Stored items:
----------

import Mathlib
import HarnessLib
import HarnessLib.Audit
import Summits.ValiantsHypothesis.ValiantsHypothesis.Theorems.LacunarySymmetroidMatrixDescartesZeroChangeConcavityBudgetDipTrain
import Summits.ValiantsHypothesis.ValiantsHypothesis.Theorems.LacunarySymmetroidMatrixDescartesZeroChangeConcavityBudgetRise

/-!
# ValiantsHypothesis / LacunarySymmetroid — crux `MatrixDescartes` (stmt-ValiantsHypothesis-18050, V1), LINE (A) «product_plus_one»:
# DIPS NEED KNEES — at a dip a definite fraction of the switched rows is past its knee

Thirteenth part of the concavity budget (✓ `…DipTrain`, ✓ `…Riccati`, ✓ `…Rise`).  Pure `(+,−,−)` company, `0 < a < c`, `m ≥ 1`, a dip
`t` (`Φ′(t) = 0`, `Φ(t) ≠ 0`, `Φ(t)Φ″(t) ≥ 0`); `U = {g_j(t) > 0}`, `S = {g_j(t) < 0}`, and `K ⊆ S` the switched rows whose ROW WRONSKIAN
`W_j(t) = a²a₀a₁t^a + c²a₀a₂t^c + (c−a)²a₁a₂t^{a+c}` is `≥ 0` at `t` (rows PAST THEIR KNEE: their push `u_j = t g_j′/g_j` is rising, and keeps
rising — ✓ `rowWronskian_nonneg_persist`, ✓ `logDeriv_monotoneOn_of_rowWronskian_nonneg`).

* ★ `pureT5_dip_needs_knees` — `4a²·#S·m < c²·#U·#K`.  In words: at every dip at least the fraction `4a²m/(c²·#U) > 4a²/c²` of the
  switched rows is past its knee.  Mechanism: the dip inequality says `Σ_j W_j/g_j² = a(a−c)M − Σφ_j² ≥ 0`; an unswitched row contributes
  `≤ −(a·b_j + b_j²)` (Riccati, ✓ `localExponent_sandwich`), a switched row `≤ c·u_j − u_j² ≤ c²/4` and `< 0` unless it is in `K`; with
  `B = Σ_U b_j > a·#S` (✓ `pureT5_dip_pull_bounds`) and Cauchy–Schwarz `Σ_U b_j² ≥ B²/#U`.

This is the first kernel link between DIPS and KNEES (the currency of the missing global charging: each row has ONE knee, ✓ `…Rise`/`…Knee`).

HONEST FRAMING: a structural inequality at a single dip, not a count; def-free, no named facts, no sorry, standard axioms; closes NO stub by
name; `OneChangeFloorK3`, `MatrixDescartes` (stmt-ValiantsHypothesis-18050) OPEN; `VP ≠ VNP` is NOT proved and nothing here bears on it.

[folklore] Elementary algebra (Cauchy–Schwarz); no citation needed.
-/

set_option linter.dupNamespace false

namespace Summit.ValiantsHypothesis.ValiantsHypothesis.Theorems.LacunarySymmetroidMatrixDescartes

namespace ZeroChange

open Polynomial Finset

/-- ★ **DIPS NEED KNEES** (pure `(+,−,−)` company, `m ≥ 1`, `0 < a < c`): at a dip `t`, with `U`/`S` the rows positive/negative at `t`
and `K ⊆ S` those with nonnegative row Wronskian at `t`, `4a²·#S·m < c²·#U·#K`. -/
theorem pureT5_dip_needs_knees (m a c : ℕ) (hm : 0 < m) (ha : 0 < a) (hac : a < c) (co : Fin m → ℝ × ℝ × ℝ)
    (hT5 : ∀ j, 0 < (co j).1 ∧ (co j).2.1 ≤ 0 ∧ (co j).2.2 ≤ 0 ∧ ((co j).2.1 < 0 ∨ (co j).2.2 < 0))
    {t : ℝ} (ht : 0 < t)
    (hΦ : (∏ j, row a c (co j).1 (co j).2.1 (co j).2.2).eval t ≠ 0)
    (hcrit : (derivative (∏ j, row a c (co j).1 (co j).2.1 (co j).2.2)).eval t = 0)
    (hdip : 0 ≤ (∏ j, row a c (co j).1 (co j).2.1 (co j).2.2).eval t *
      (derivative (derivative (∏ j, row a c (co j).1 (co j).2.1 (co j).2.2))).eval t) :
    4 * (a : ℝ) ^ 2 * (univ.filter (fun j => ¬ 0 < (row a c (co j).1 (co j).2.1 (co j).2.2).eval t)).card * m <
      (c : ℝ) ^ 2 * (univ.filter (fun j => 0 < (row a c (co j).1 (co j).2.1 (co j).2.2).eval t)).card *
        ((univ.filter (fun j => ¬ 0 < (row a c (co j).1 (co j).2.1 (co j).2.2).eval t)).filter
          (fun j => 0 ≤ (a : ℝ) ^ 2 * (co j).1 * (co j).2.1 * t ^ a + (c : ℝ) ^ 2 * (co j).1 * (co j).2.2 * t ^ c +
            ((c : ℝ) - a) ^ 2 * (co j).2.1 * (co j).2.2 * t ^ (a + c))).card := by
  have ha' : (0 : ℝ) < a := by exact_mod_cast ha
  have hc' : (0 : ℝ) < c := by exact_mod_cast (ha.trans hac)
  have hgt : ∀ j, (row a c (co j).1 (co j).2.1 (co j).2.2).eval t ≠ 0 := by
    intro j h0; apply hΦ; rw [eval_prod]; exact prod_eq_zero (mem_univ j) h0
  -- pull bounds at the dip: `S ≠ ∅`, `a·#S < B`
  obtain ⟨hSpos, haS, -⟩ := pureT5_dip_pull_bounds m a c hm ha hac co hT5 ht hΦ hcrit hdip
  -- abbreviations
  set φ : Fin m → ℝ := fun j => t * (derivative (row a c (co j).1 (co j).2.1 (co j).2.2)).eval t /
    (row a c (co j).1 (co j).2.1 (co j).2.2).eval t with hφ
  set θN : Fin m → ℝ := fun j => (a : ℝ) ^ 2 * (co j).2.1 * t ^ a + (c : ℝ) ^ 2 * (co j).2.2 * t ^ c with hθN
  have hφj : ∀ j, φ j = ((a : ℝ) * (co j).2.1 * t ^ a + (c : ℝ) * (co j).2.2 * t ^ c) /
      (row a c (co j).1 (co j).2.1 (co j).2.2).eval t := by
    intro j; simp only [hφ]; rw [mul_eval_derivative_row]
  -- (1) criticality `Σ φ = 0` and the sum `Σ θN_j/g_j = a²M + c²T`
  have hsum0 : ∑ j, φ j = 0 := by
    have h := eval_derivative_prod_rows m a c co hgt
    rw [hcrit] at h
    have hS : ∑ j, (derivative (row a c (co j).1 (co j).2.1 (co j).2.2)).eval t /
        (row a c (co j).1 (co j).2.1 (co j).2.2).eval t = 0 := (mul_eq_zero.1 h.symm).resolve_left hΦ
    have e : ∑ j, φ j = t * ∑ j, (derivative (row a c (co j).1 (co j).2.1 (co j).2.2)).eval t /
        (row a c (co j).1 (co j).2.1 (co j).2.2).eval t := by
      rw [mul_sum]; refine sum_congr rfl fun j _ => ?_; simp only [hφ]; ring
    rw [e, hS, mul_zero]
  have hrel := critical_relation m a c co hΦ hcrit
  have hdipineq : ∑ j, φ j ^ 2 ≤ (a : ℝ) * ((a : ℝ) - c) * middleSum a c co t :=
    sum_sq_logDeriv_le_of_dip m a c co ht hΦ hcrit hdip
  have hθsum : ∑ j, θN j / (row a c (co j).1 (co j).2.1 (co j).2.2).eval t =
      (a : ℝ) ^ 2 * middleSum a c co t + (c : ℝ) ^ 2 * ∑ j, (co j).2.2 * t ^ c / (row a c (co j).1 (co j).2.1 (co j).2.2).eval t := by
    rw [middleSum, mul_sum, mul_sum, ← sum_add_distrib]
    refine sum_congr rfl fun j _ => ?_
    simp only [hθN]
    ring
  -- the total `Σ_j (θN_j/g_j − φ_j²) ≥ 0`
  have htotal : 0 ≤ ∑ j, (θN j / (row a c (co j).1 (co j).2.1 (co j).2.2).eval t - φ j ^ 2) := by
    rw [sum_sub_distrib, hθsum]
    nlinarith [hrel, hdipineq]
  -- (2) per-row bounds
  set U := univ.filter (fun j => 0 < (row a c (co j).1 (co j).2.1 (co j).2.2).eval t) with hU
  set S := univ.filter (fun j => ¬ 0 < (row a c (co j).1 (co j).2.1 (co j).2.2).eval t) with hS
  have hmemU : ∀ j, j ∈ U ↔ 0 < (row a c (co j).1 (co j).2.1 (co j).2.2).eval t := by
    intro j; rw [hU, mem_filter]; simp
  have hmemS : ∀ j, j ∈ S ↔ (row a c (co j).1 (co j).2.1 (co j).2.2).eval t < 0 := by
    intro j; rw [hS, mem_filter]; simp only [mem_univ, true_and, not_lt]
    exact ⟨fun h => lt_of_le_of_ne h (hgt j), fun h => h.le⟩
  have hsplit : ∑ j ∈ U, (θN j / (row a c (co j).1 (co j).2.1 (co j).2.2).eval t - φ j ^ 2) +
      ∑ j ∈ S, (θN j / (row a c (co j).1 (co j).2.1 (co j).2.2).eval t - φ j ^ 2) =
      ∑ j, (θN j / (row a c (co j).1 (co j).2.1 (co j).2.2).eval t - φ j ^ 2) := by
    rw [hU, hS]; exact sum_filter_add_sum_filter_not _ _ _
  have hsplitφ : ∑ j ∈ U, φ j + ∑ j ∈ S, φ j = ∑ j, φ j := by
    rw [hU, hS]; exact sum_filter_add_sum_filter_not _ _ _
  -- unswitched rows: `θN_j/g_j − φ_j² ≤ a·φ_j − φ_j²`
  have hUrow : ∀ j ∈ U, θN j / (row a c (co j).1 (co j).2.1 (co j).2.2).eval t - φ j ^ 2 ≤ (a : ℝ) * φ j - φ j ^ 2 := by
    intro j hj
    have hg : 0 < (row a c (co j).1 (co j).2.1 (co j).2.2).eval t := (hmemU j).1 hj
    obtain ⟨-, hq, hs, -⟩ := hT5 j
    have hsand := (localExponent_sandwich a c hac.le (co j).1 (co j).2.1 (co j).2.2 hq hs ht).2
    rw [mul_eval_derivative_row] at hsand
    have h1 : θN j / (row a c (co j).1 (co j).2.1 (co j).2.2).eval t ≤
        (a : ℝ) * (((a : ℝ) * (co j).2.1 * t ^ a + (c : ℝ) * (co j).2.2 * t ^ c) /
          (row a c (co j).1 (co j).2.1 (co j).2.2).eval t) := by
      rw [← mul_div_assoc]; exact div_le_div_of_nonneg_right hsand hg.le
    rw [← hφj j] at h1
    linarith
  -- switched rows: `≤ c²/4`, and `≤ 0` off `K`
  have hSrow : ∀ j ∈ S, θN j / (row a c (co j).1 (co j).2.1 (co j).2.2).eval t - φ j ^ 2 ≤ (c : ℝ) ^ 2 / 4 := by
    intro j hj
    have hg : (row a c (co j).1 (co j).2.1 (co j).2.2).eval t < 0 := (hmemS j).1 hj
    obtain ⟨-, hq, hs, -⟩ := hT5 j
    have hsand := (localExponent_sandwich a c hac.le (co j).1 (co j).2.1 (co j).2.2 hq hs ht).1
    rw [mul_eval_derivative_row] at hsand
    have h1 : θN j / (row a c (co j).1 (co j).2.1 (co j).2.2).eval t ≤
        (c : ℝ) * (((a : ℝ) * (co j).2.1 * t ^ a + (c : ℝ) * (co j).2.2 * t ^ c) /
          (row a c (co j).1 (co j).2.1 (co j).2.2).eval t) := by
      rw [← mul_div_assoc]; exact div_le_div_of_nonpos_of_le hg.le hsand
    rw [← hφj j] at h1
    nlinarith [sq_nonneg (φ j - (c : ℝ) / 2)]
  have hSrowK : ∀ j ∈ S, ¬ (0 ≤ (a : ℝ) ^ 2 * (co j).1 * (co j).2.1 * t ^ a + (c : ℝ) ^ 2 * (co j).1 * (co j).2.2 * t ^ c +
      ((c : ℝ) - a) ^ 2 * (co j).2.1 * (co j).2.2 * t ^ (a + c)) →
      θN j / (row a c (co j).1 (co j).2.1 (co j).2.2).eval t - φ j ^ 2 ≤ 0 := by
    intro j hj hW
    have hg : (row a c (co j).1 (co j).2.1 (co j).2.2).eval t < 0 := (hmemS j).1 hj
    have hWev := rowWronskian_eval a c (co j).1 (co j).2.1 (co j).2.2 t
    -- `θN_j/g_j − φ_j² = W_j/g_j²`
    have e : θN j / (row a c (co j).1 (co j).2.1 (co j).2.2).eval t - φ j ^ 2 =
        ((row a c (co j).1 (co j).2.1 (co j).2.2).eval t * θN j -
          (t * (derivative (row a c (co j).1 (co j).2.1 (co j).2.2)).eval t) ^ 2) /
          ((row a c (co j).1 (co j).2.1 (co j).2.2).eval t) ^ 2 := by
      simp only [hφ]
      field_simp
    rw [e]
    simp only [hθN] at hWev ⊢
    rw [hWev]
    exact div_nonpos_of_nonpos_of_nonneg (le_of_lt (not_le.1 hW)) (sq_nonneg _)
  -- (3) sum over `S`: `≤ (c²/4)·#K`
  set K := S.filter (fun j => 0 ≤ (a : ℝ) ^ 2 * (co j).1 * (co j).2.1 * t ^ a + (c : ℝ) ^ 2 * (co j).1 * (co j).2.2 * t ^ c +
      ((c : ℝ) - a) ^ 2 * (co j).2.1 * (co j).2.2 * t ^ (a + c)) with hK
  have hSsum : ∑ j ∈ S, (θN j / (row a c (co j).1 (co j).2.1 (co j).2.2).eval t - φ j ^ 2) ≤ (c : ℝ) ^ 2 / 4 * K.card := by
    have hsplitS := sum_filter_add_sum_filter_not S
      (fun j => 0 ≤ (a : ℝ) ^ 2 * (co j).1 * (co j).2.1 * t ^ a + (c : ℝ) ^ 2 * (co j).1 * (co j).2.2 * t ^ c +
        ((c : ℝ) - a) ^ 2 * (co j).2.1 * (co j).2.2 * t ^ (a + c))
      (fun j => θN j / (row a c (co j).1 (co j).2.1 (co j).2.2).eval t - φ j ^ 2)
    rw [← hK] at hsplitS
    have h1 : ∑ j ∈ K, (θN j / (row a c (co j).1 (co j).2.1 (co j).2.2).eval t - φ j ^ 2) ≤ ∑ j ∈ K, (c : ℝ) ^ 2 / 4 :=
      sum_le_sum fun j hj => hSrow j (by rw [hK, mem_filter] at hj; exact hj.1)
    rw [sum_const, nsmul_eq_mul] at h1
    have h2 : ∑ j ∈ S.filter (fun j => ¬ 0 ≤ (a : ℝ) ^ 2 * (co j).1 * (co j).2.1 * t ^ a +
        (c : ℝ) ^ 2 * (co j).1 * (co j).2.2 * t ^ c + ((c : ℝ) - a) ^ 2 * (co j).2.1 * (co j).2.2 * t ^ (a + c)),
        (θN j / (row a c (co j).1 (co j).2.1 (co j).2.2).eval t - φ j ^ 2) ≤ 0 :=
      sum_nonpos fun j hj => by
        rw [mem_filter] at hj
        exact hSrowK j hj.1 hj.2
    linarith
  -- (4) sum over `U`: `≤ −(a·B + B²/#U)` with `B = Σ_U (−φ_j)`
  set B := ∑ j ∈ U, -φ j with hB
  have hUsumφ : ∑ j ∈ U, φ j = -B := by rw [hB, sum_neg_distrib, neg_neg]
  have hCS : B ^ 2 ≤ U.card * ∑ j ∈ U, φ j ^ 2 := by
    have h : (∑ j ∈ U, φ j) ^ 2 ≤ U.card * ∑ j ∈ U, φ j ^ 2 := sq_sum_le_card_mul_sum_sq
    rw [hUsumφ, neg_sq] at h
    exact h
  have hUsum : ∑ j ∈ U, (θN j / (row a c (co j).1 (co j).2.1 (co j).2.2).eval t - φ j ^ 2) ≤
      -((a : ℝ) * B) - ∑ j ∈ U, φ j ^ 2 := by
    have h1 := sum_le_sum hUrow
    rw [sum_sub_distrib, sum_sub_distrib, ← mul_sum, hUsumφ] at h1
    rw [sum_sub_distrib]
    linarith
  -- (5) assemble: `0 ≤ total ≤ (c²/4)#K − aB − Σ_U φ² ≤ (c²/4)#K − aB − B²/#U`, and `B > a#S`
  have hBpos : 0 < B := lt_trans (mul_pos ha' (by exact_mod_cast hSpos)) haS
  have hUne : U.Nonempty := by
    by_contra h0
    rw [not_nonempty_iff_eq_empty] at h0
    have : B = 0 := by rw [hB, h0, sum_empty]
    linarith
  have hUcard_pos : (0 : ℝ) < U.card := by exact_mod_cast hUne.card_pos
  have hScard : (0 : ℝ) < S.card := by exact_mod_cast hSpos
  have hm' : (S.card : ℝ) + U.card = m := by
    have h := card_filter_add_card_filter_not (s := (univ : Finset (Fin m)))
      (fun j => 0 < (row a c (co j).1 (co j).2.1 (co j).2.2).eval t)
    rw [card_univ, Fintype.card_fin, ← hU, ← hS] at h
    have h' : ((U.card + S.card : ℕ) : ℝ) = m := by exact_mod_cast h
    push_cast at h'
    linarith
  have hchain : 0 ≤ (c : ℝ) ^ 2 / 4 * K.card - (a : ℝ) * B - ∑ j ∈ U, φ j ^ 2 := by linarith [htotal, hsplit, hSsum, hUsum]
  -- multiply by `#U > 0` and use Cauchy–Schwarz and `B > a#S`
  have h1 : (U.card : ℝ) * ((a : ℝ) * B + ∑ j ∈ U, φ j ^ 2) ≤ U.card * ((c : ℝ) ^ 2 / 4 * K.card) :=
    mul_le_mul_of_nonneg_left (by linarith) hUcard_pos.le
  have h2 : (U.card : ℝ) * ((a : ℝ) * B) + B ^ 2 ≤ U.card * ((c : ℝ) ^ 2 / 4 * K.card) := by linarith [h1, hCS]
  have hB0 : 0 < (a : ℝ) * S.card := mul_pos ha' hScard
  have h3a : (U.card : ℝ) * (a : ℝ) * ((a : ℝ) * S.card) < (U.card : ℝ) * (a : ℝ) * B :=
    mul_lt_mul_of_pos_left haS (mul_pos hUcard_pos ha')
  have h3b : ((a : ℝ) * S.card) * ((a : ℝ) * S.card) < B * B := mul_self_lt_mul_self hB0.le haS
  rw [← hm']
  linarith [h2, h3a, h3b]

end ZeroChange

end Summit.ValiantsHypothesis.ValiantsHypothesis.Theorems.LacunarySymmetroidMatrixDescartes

----------

What is needed is every line from the start of the entries through the line containing "# ValiantsHypothesis /", returned word for word and nothing else.

import Mathlib
import HarnessLib
import HarnessLib.Audit
import Summits.ValiantsHypothesis.ValiantsHypothesis.Theorems.LacunarySymmetroidMatrixDescartesZeroChangeConcavityBudgetDipTrain
import Summits.ValiantsHypothesis.ValiantsHypothesis.Theorems.LacunarySymmetroidMatrixDescartesZeroChangeConcavityBudgetRise

/-!
# ValiantsHypothesis / LacunarySymmetroid — crux `MatrixDescartes` (stmt-ValiantsHypothesis-18050, V1), LINE (A) «product_plus_one»:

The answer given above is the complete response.